● **Problem statement**: Give every line of the data again, exactly as it is written.

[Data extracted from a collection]
· · · · · · ·

import Summits.RiemannHypothesis.RiemannHypothesis.Theorems.SuzukiFlowPairingWeilSide
import Literature.NumberTheory.LFunctions.WeilMellinInversion

/-!
# The Weil side of `FlowPairing`, evaluated: `weilQuadratic` of a θ-flow window output as `x`-side
# integrals of its autocorrelation (column DBR; RH-FREE)

RH-FREE throughout; nothing here bears on the truth of RH.  Completion of `Theorems.SuzukiFlowPairingWeilSide`:
for `θ > 1`, a window `(−t,t)`, `f ∈ L¹(−t,t)`, `g_θ = winOut θ t f`, `φ = g_θ ⋆ g̃_θ`,

* `weilPolarTerm_eq_integral_Ioi` — `φ̂(0) + φ̂(1) = ∫₀^∞ (φ(x)+φ(−x))(e^{−x/2}+e^{x/2}) dx` for any
  continuous compactly supported `φ` (the tree's `integral_Ioi_add_comp_neg_mul_polarWeight` without smoothness);
* **`weilQuadratic_winOut_eq`** — `weilQuadratic g_θ = weilFunctional φ` written entirely in absolutely
  convergent `x`-side quantities of `φ`: polar folding, the prime sum, and the archimedean series
  `Σₙ (4πφ(0)/(n+1) − 4π∫₀^∞(φ(x)+φ(−x))e^{−(2n+½)x}dx) = 2·weilArchIntegral φ + 4πγφ(0)`
  (`hasSum_weilArchIntegral_winOut`).

With the pairing lemma (`Theorems.SuzukiFlowPairingCausality`) every `φ`-quantity here is a window pairing
`∫_{(−t,t)} (𝖪_θ[t]f)(x)(𝖪_θ[t]f)(x − v) dx`; `FlowPairing` is thereby reduced to the operator-side identity
`2⟨𝖪_θ[t]f, 𝒥_θ[t]f⟩ = −2·Re` of this value (Fubini swaps of `J_θ = k ∗ K_θ`,
`invFourierLine_flowSymbol_mul_limTheta_explicit`).

References: [Su20] M. Suzuki, ASPM 84 (2020); E. Bombieri, Rend. Lincei (9) 11 (2000), §2.
-/

noncomputable section

-- D-0017: `Summit.<S>.<S>.…` is the designed namespace of a single-problem summit.
set_option linter.dupNamespace false

open Complex MeasureTheory Set Filter Topology
open scoped Real

namespace Summit.RiemannHypothesis.RiemannHypothesis.Theorems.SuzukiThetaFlow

open Literature.NumberTheory.LFunctions
open Summit.RiemannHypothesis.RiemannHypothesis.Theorems.SuzukiKernelSemigroup
open Summit.RiemannHypothesis.RiemannHypothesis.Theorems.SuzukiFlowPairing

variable {θ t : ℝ} {f : ℝ → ℝ}

/-! ## §4 The polar term by folding, and the value of `weilQuadratic g_θ` -/

/-- RH-FREE.  **Polar term of a continuous compactly supported test function, folded onto `(0,∞)`**:
`weilPolarTerm φ = φ̂(0) + φ̂(1) = ∫₀^∞ (φ(x) + φ(−x))(e^{−x/2} + e^{x/2}) dx` (the tree's
`integral_Ioi_add_comp_neg_mul_polarWeight`, whose proof uses only continuity and compact support). -/
theorem weilPolarTerm_eq_integral_Ioi {φ : ℝ → ℂ} (hc : Continuous φ) (hs : HasCompactSupport φ) :
    weilPolarTerm φ = ∫ x in Ioi (0 : ℝ), (φ x + φ (-x)) * (cexp (-(x : ℂ) / 2) + cexp ((x : ℂ) / 2)) := by
  have hgw : Integrable fun x : ℝ ↦ φ x * (cexp (-(x : ℂ) / 2) + cexp ((x : ℂ) / 2)) :=
    (hc.mul (by fun_prop)).integrable_of_hasCompactSupport hs.mul_right
  rw [integral_Ioi_add_comp_neg_mul_eq (fun x ↦ by push_cast; ring_nf) hgw]
  unfold weilPolarTerm weilMellin
  rw [← integral_add (integrable_weilIntegrand hc hs 0) (integrable_weilIntegrand hc hs 1)]
  congr 1 with x
  have e1 : ((0 : ℂ) - 1 / 2) * x = -(x : ℂ) / 2 := by ring
  have e2 : ((1 : ℂ) - 1 / 2) * x = (x : ℂ) / 2 := by ring
  rw [e1, e2]
  ring

/-- **RH-FREE · THE WEIL SIDE OF `FlowPairing`, EVALUATED**: for `θ > 1`, a window `(−t,t)`, `f ∈ L¹(−t,t)`,
`g_θ = winOut θ t f` and `φ = g_θ ⋆ g̃_θ`,
`weilQuadratic g_θ = ∫₀^∞ (φ(x)+φ(−x))(e^{−x/2}+e^{x/2}) dx − weilPrimeTerm φ`
`  + ((1/2π)·(S − 4πγ φ(0))/2 − φ(0) log π)`,
`S = Σₙ (4π φ(0)/(n+1) − 4π ∫₀^∞ (φ(x)+φ(−x)) e^{−(2n+½)x} dx)` — every term an absolutely convergent
`x`-side quantity of `φ` (polar folding, `hasSum_weilArchIntegral_winOut`).  What is left of `FlowPairing`
is the operator-side identity `2⟨𝖪_θ[t]f, 𝒥_θ[t]f⟩ = −2·Re` of this value.  Nothing here bears on RH. -/
theorem weilQuadratic_winOut_eq (hθ : 1 < θ) (hf : IntegrableOn f (Ioo (-t) t)) :
    weilQuadratic (winOut θ t f) =
      (∫ x in Ioi (0 : ℝ), (weilConv (winOut θ t f) (weilReflect (winOut θ t f)) x +
          weilConv (winOut θ t f) (weilReflect (winOut θ t f)) (-x)) * (cexp (-(x : ℂ) / 2) + cexp ((x : ℂ) / 2))) -
        weilPrimeTerm (weilConv (winOut θ t f) (weilReflect (winOut θ t f))) +
      ((1 / (2 * π) : ℂ) * (((∑' n : ℕ, (4 * π * weilConv (winOut θ t f) (weilReflect (winOut θ t f)) 0 / ((n : ℂ) + 1) -
          4 * π * ∫ x in Ioi (0 : ℝ), (weilConv (winOut θ t f) (weilReflect (winOut θ t f)) x +
            weilConv (winOut θ t f) (weilReflect (winOut θ t f)) (-x)) * cexp ((-(2 * (n : ℂ)) - 1 / 2) * x))) -
          4 * π * Real.eulerMascheroniConstant * weilConv (winOut θ t f) (weilReflect (winOut θ t f)) 0) / 2) -
        weilConv (winOut θ t f) (weilReflect (winOut θ t f)) 0 * (Real.log π : ℂ)) := by
  obtain ⟨-, hS⟩ := hasSum_weilArchIntegral_winOut hθ hf
  have hAI : weilArchIntegral (weilConv (winOut θ t f) (weilReflect (winOut θ t f))) =
      ((∑' n : ℕ, (4 * π * weilConv (winOut θ t f) (weilReflect (winOut θ t f)) 0 / ((n : ℂ) + 1) -
          4 * π * ∫ x in Ioi (0 : ℝ), (weilConv (winOut θ t f) (weilReflect (winOut θ t f)) x +
            weilConv (winOut θ t f) (weilReflect (winOut θ t f)) (-x)) * cexp ((-(2 * (n : ℂ)) - 1 / 2) * x))) -
        4 * π * Real.eulerMascheroniConstant * weilConv (winOut θ t f) (weilReflect (winOut θ t f)) 0) / 2 := by
    rw [hS.tsum_eq]
    ring
  unfold weilQuadratic weilFunctional weilArchTerm
  rw [weilPolarTerm_eq_integral_Ioi (continuous_autocorr_winOut hθ hf)
    (hasCompactSupport_weilConv_winOut_weilReflect hθ t f), hAI]

end Summit.RiemannHypothesis.RiemannHypothesis.Theorems.SuzukiThetaFlow

end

· · · · · · ·

● **Exercise result**:
import Summits.RiemannHypothesis.RiemannHypothesis.Theorems.SuzukiFlowPairingWeilSide
import Literature.NumberTheory.LFunctions.WeilMellinInversion

/-!
# The Weil side of `FlowPairing`, evaluated: `weilQuadratic` of a θ-flow window output as `x`-side
# integrals of its autocorrelation (column DBR; RH-FREE)

RH-FREE throughout; nothing here bears on the truth of RH.  Completion of `Theorems.SuzukiFlowPairingWeilSide`:
for `θ > 1`, a window `(−t,t)`, `f ∈ L¹(−t,t)`, `g_θ = winOut θ t f`, `φ = g_θ ⋆ g̃_θ`,

* `weilPolarTerm_eq_integral_Ioi` — `φ̂(0) + φ̂(1) = ∫₀^∞ (φ(x)+φ(−x))(e^{−x/2}+e^{x/2}) dx` for any
  continuous compactly supported `φ` (the tree's `integral_Ioi_add_comp_neg_mul_polarWeight` without smoothness);
* **`weilQuadratic_winOut_eq`** — `weilQuadratic g_θ = weilFunctional φ` written entirely in absolutely
  convergent `x`-side quantities of `φ`: polar folding, the prime sum, and the archimedean series
  `Σₙ (4πφ(0)/(n+1) − 4π∫₀^∞(φ(x)+φ(−x))e^{−(2n+½)x}dx) = 2·weilArchIntegral φ + 4πγφ(0)`
  (`hasSum_weilArchIntegral_winOut`).

With the pairing lemma (`Theorems.SuzukiFlowPairingCausality`) every `φ`-quantity here is a window pairing
`∫_{(−t,t)} (𝖪_θ[t]f)(x)(𝖪_θ[t]f)(x − v) dx`; `FlowPairing` is thereby reduced to the operator-side identity
`2⟨𝖪_θ[t]f, 𝒥_θ[t]f⟩ = −2·Re` of this value (Fubini swaps of `J_θ = k ∗ K_θ`,
`invFourierLine_flowSymbol_mul_limTheta_explicit`).

References: [Su20] M. Suzuki, ASPM 84 (2020); E. Bombieri, Rend. Lincei (9) 11 (2000), §2.
-/

noncomputable section

-- D-0017: `Summit.<S>.<S>.…` is the designed namespace of a single-problem summit.
set_option linter.dupNamespace false

open Complex MeasureTheory Set Filter Topology
open scoped Real

namespace Summit.RiemannHypothesis.RiemannHypothesis.Theorems.SuzukiThetaFlow

open Literature.NumberTheory.LFunctions
open Summit.RiemannHypothesis.RiemannHypothesis.Theorems.SuzukiKernelSemigroup
open Summit.RiemannHypothesis.RiemannHypothesis.Theorems.SuzukiFlowPairing

variable {θ t : ℝ} {f : ℝ → ℝ}

/-! ## §4 The polar term by folding, and the value of `weilQuadratic g_θ` -/

/-- RH-FREE.  **Polar term of a continuous compactly supported test function, folded onto `(0,∞)`**:
`weilPolarTerm φ = φ̂(0) + φ̂(1) = ∫₀^∞ (φ(x) + φ(−x))(e^{−x/2} + e^{x/2}) dx` (the tree's
`integral_Ioi_add_comp_neg_mul_polarWeight`, whose proof uses only continuity and compact support). -/
theorem weilPolarTerm_eq_integral_Ioi {φ : ℝ → ℂ} (hc : Continuous φ) (hs : HasCompactSupport φ) :
    weilPolarTerm φ = ∫ x in Ioi (0 : ℝ), (φ x + φ (-x)) * (cexp (-(x : ℂ) / 2) + cexp ((x : ℂ) / 2)) := by
  have hgw : Integrable fun x : ℝ ↦ φ x * (cexp (-(x : ℂ) / 2) + cexp ((x : ℂ) / 2)) :=
    (hc.mul (by fun_prop)).integrable_of_hasCompactSupport hs.mul_right
  rw [integral_Ioi_add_comp_neg_mul_eq (fun x ↦ by push_cast; ring_nf) hgw]
  unfold weilPolarTerm weilMellin
  rw [← integral_add (integrable_weilIntegrand hc hs 0) (integrable_weilIntegrand hc hs 1)]
  congr 1 with x
  have e1 : ((0 : ℂ) - 1 / 2) * x = -(x : ℂ) / 2 := by ring
  have e2 : ((1 : ℂ) - 1 / 2) * x = (x : ℂ) / 2 := by ring
  rw [e1, e2]
  ring

/-- **RH-FREE · THE WEIL SIDE OF `FlowPairing`, EVALUATED**: for `θ > 1`, a window `(−t,t)`, `f ∈ L¹(−t,t)`,
`g_θ = winOut θ t f` and `φ = g_θ ⋆ g̃_θ`,
`weilQuadratic g_θ = ∫₀^∞ (φ(x)+φ(−x))(e^{−x/2}+e^{x/2}) dx − weilPrimeTerm φ`
`  + ((1/2π)·(S − 4πγ φ(0))/2 − φ(0) log π)`,
`S = Σₙ (4π φ(0)/(n+1) − 4π ∫₀^∞ (φ(x)+φ(−x)) e^{−(2n+½)x} dx)` — every term an absolutely convergent
`x`-side quantity of `φ` (polar folding, `hasSum_weilArchIntegral_winOut`).  What is left of `FlowPairing`
is the operator-side identity `2⟨𝖪_θ[t]f, 𝒥_θ[t]f⟩ = −2·Re` of this value.  Nothing here bears on RH. -/
theorem weilQuadratic_winOut_eq (hθ : 1 < θ) (hf : IntegrableOn f (Ioo (-t) t)) :
    weilQuadratic (winOut θ t f) =
      (∫ x in Ioi (0 : ℝ), (weilConv (winOut θ t f) (weilReflect (winOut θ t f)) x +
          weilConv (winOut θ t f) (weilReflect (winOut θ t f)) (-x)) * (cexp (-(x : ℂ) / 2) + cexp ((x : ℂ) / 2))) -
        weilPrimeTerm (weilConv (winOut θ t f) (weilReflect (winOut θ t f))) +
      ((1 / (2 * π) : ℂ) * (((∑' n : ℕ, (4 * π * weilConv (winOut θ t f) (weilReflect (winOut θ t f)) 0 / ((n : ℂ) + 1) -
          4 * π * ∫ x in Ioi (0 : ℝ), (weilConv (winOut θ t f) (weilReflect (winOut θ t f)) x +
            weilConv (winOut θ t f) (weilReflect (winOut θ t f)) (-x)) * cexp ((-(2 * (n : ℂ)) - 1 / 2) * x))) -
          4 * π * Real.eulerMascheroniConstant * weilConv (winOut θ t f) (weilReflect (winOut θ t f)) 0) / 2) -
        weilConv (winOut θ t f) (weilReflect (winOut θ t f)) 0 * (Real.log π : ℂ)) := by
  obtain ⟨-, hS⟩ := hasSum_weilArchIntegral_winOut hθ hf
  have hAI : weilArchIntegral (weilConv (winOut θ t f) (weilReflect (winOut θ t f))) =
      ((∑' n : ℕ, (4 * π * weilConv (winOut θ t f) (weilReflect (winOut θ t f)) 0 / ((n : ℂ) + 1) -
          4 * π * ∫ x in Ioi (0 : ℝ), (weilConv (winOut θ t f) (weilReflect (winOut θ t f)) x +
            weilConv (winOut θ t f) (weilReflect (winOut θ t f)) (-x)) * cexp ((-(2 * (n : ℂ)) - 1 / 2) * x))) -
        4 * π * Real.eulerMascheroniConstant * weilConv (winOut θ t f) (weilReflect (winOut θ t f)) 0) / 2 := by
    rw [hS.tsum_eq]
    ring
  unfold weilQuadratic weilFunctional weilArchTerm
  rw [weilPolarTerm_eq_integral_Ioi (continuous_autocorr_winOut hθ hf)
    (hasCompactSupport_weilConv_winOut_weilReflect hθ t f), hAI]

end Summit.RiemannHypothesis.RiemannHypothesis.Theorems.SuzukiThetaFlow

end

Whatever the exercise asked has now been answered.